Well a rookie error on my part then! Shall still keep the ro unit as the membrane is still in a sealed pack. Hopefully amano and otto's like the taste as much as I do! Roll on Friday at 11am.. Strip the tank and get building!


----------



## Dominic (27 Aug 2014)

Oh man, you already have a tds unit? :/ you could probably sell it on if you wanted to, but we probably saved you a lot of money in terms of your water bill  

And yeah man, whenever i go up to (south) wales, water always tastes so much nicer up there haha tastes fresher, it's soft water up there too! May drink a glass of my R.O water soon


----------



## Sacha (27 Aug 2014)

I keep a small container of RO water just for making tea. I drink a lot of green tea and it's horrible when made with hard water.


----------



## LocustDemon (27 Aug 2014)

I might see if there's an interest in people buying it.. My water bill is £28 a month flat, regardless of the amount I use or don't. Where abouts you from? Do it do it! Haha.


----------



## Dominic (27 Aug 2014)

Ohhh you lucky guy, you got a fixed water bill :L run the RO unit too just for kicks hahaha


----------



## Andy Thurston (28 Aug 2014)

LocustDemon said:


> Haha, guess I could just sell ro water then.. Give the filter some use!
> I think the tds is 75 to 95 depending which area your in.
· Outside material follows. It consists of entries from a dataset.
import Summits.CriticalPhenomena.PercolationContinuityZ3.Theorems.PercNearOneGluingNoHeavyLowerTailCILHyperedgeTools
import HarnessLib

/-!
# `NoHeavyLowerTail` (stmt-CriticalPhenomena-4575) — the separated margin of a relay block equals "lightness of i minus lightness of the block"
# in the block-closed relation

Support file (prover `prim-hp-3`, hull-port line; `--supports stmt-CriticalPhenomena-4575`).  No definitions, no named facts, no sorries.
Lemma (L1) of the refined plan for the overtaking bound (run/shared/lean/prim/prim-hp-3/PROOF-OVERTAKING-BOUND.md §7): for a nonempty block
`B ⊆ A` of relays, a vertex `i` and any weight `u`, with `R¹_ω = Reach_ω^B` (reachability closed through `B`):

  `μ_u(i ↮ B, |π(i)| ≤ j) − μ_u(i ↮ B, 1 ≤ |π(B)| ≤ j) = μ_u{|{z ∈ A : R¹ i z}| ≤ j} − μ_u{|{z ∈ A : ∃ t ∈ B, R¹ t z}| ≤ j}`

(`Hyperedge.sepMargin_eq_closure_sub`): on `{i ↔ B}` the two closure events coincide; off it they are the separated events (`|π(B)| ≥ 1` because a
relay of `B` reaches itself).  This identifies the Step-1 cell `f(T,S)` (…CILSeparatedStarExpansion) with a difference of glued lightnesses, to
which the glue bridges and `HullPort.lightness_margin_glue_ge_max_any` apply.
-/

noncomputable section

namespace Summit.CriticalPhenomena.PercolationContinuityZ3.Theorems

open MeasureTheory Set Literature.Probability.LatticeModels Literature.Probability.Percolation
open scoped Classical BigOperators

variable {n : ℕ}

namespace Hyperedge

/-- **Separated margin = closure-lightness difference.**  See the file header. [folklore] -/
theorem sepMargin_eq_closure_sub (u : Sym2 (Fin n) → unitInterval) (A B : Finset (Fin n)) (i : Fin n) (j : ℕ)
    (hBA : B ⊆ A) (hB : B.Nonempty) :
    (prodBernoulli u).real {ω : BondConfig (Fin n) | (∀ y ∈ B, ¬ (openGraph ω).Reachable i y) ∧
        (A.filter fun z => (openGraph ω).Reachable i z).card ≤ j} -
      (prodBernoulli u).real {ω : BondConfig (Fin n) | (∀ y ∈ B, ¬ (openGraph ω).Reachable i y) ∧
        1 ≤ (A.filter fun z => ∃ y ∈ B, (openGraph ω).Reachable y z).card ∧
        (A.filter fun z => ∃ y ∈ B, (openGraph ω).Reachable y z).card ≤ j} =
    (prodBernoulli u).real {ω : BondConfig (Fin n) |
        (A.filter fun z => (openGraph ω).Reachable i z ∨
          ((∃ t ∈ B, (openGraph ω).Reachable i t) ∧ ∃ t ∈ B, (openGraph ω).Reachable t z)).card ≤ j} -
      (prodBernoulli u).real {ω : BondConfig (Fin n) |
        (A.filter fun z => ∃ s ∈ B, ((openGraph ω).Reachable s z ∨
          ((∃ t ∈ B, (openGraph ω).Reachable s t) ∧ ∃ t ∈ B, (openGraph ω).Reachable t z))).card ≤ j} := by
  set μ := prodBernoulli u with hμ
  set C : Set (BondConfig (Fin n)) := {ω | ∃ y ∈ B, (openGraph ω).Reachable i y} with hC
  set SepL := {ω : BondConfig (Fin n) | (∀ y ∈ B, ¬ (openGraph ω).Reachable i y) ∧
    (A.filter fun z => (openGraph ω).Reachable i z).card ≤ j} with hSepL
  set SepB := {ω : BondConfig (Fin n) | (∀ y ∈ B, ¬ (openGraph ω).Reachable i y) ∧
    1 ≤ (A.filter fun z => ∃ y ∈ B, (openGraph ω).Reachable y z).card ∧
    (A.filter fun z => ∃ y ∈ B, (openGraph ω).Reachable y z).card ≤ j} with hSepB
  set E1 := {ω : BondConfig (Fin n) |
    (A.filter fun z => (openGraph ω).Reachable i z ∨
      ((∃ t ∈ B, (openGraph ω).Reachable i t) ∧ ∃ t ∈ B, (openGraph ω).Reachable t z)).card ≤ j} with hE1
  set E2 := {ω : BondConfig (Fin n) |
    (A.filter fun z => ∃ s ∈ B, ((openGraph ω).Reachable s z ∨
      ((∃ t ∈ B, (openGraph ω).Reachable s t) ∧ ∃ t ∈ B, (openGraph ω).Reachable t z))).card ≤ j} with hE2
  have hmeas : ∀ S : Set (BondConfig (Fin n)), MeasurableSet S := fun S => (Set.toFinite S).measurableSet
  -- the block filter is always `{z : B ~ z}`
  have hblock : ∀ ω : BondConfig (Fin n), (A.filter fun z => ∃ s ∈ B, ((openGraph ω).Reachable s z ∨
      ((∃ t ∈ B, (openGraph ω).Reachable s t) ∧ ∃ t ∈ B, (openGraph ω).Reachable t z))) =
      (A.filter fun z => ∃ y ∈ B, (openGraph ω).Reachable y z) := by
    intro ω
    refine Finset.filter_congr fun z _ => ⟨?_, ?_⟩
    · rintro ⟨s, hs, h | ⟨_, ⟨t, ht, htz⟩⟩⟩
      · exact ⟨s, hs, h⟩
      · exact ⟨t, ht, htz⟩
    · rintro ⟨y, hy, hyz⟩
      exact ⟨y, hy, Or.inl hyz⟩
  -- on C: the filter of `i` is `{z : B ~ z}` as well
  have honC : ∀ ω ∈ C, (A.filter fun z => (openGraph ω).Reachable i z ∨
      ((∃ t ∈ B, (openGraph ω).Reachable i t) ∧ ∃ t ∈ B, (openGraph ω).Reachable t z)) =
      (A.filter fun z => ∃ y ∈ B, (openGraph ω).Reachable y z) := by
    intro ω hω
    obtain ⟨y₀, hy₀, hiy₀⟩ := hω
    refine Finset.filter_congr fun z _ => ⟨?_, ?_⟩
    · rintro (h | ⟨_, ⟨t, ht, htz⟩⟩)
      · exact ⟨y₀, hy₀, hiy₀.symm.trans h⟩
      · exact ⟨t, ht, htz⟩
    · rintro ⟨y, hy, hyz⟩
      exact Or.inr ⟨⟨y₀, hy₀, hiy₀⟩, ⟨y, hy, hyz⟩⟩
  -- off C: the filter of `i` is the plain one
  have hoffC : ∀ ω : BondConfig (Fin n), ω ∉ C → (A.filter fun z => (openGraph ω).Reachable i z ∨
      ((∃ t ∈ B, (openGraph ω).Reachable i t) ∧ ∃ t ∈ B, (openGraph ω).Reachable t z)) =
      (A.filter fun z => (openGraph ω).Reachable i z) := by
    intro ω hω
    refine Finset.filter_congr fun z _ => ⟨?_, fun h => Or.inl h⟩
    rintro (h | ⟨hiB, _⟩)
    · exact h
    · exact absurd hiB hω
  -- off C the block meets at least one relay (itself)
  have hone : ∀ ω : BondConfig (Fin n), 1 ≤ (A.filter fun z => ∃ y ∈ B, (openGraph ω).Reachable y z).card := by
    intro ω
    obtain ⟨b, hb⟩ := hB
    exact Finset.card_pos.2 ⟨b, Finset.mem_filter.2 ⟨hBA hb, b, hb, SimpleGraph.Reachable.refl _⟩⟩
  have hnotC : ∀ ω : BondConfig (Fin n), ω ∉ C ↔ ∀ y ∈ B, ¬ (openGraph ω).Reachable i y := by
    intro ω
    simp only [hC, mem_setOf_eq, not_exists, not_and]
  -- set identities
  have h1C : E1 ∩ C = E2 ∩ C := by
    ext ω
    simp only [mem_inter_iff, hE1, hE2, mem_setOf_eq]
    constructor
    · rintro ⟨h, hω⟩
      rw [honC ω hω] at h
      rw [hblock ω]
      exact ⟨h, hω⟩
    · rintro ⟨h, hω⟩
      rw [hblock ω] at h
      rw [honC ω hω]
      exact ⟨h, hω⟩
  have h1d : E1 \ C = SepL := by
    ext ω
    simp only [mem_sdiff, hE1, hSepL, mem_setOf_eq]
    constructor
    · rintro ⟨h, hω⟩
      rw [hoffC ω hω] at h
      exact ⟨(hnotC ω).1 hω, h⟩
    · rintro ⟨hsep, h⟩
      have hω : ω ∉ C := (hnotC ω).2 hsep
      rw [hoffC ω hω]
      exact ⟨h, hω⟩
  have h2d : E2 \ C = SepB := by
    ext ω
    simp only [mem_sdiff, hE2, hSepB, mem_setOf_eq]
    constructor
    · rintro ⟨h, hω⟩
      rw [hblock ω] at h
      exact ⟨(hnotC ω).1 hω, hone ω, h⟩
    · rintro ⟨hsep, _, h⟩
      rw [hblock ω]
      exact ⟨h, (hnotC ω).2 hsep⟩
  have s1 := measureReal_inter_add_sdiff₀ (μ := μ) (s := E1) (hmeas C).nullMeasurableSet
  have s2 := measureReal_inter_add_sdiff₀ (μ := μ) (s := E2) (hmeas C).nullMeasurableSet
  rw [h1C, h1d] at s1
  rw [h2d] at s2
  linarith

end Hyperedge

end Summit.CriticalPhenomena.PercolationContinuityZ3.Theorems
I'm basically going to have otto's and shrimp, that's it.
> With be dosing ei ferts and co2 injection.
> Thanks for the replys!
> Matt.


That sounds about right, I'm not in sheffield but do have soft water my ph is about 6.5  and tds of around 70. Be careful though some times theres the odd day when tap tds is around 140 and the water stinks of chlorine 
When i occasionally work away I take my tapwater with me, my dads from sheffield and its one of the few places where the waters drinkable
As for remineralising i'd just add a little bit to to bring the kh up a little and if your keeping more sensitive shrimp keep the ro unit (membranes should last a bit longer) and use specialist products from the sponsors


----------



## LocustDemon (28 Aug 2014)

Thanks for all your help guys! I shall look into it over the next few weeks! Plants ordered and ready to rumble!


----------



## Dominic (28 Aug 2014)

Sweeeet! No problem pal!


----------



## Adam humphries (28 Aug 2014)

I remineralise my ro with bee shrimp gh+ bring water to 6 *dh had no problems with it very happy shrimp


----------



## Andy D (28 Aug 2014)

I do this - http://www.theplantedtank.co.uk/RO.htm


----------



## LocustDemon (31 Aug 2014)

Basically gh is <30 and kh is 0 and PH was 6 but that was with co2.  Everything all setup though. Huge learning curve but happy with the result


----------



## Dominic (31 Aug 2014)

Looks sweet man, i love your driftwood! Perfect for some apistos to hide in or some sort of dwarf cichlid


----------



## Roddy123 (3 Sep 2014)

Looks good mate! Will you be making a journal? You sure can keep some crs and add a little bit of salty shrimps.  Regarding amano shrimps, from what I have read you can add them as soon as your ammonium level has dropped, they tolerate nitrites pretty well. If anyone can confirm this with me, wouldn't want to talk rubbish.


----------



## LocustDemon (3 Sep 2014)

Hey up roddy. Thanks! 
Yeah have a journal on the go already, it's called The quest for the perfect corner creation. 
The amano's are going in next Friday, filter has been running for around a year now so should be all good, plenty of biofilm for the shrimps! Haha.
Day 4 after a w/c


----------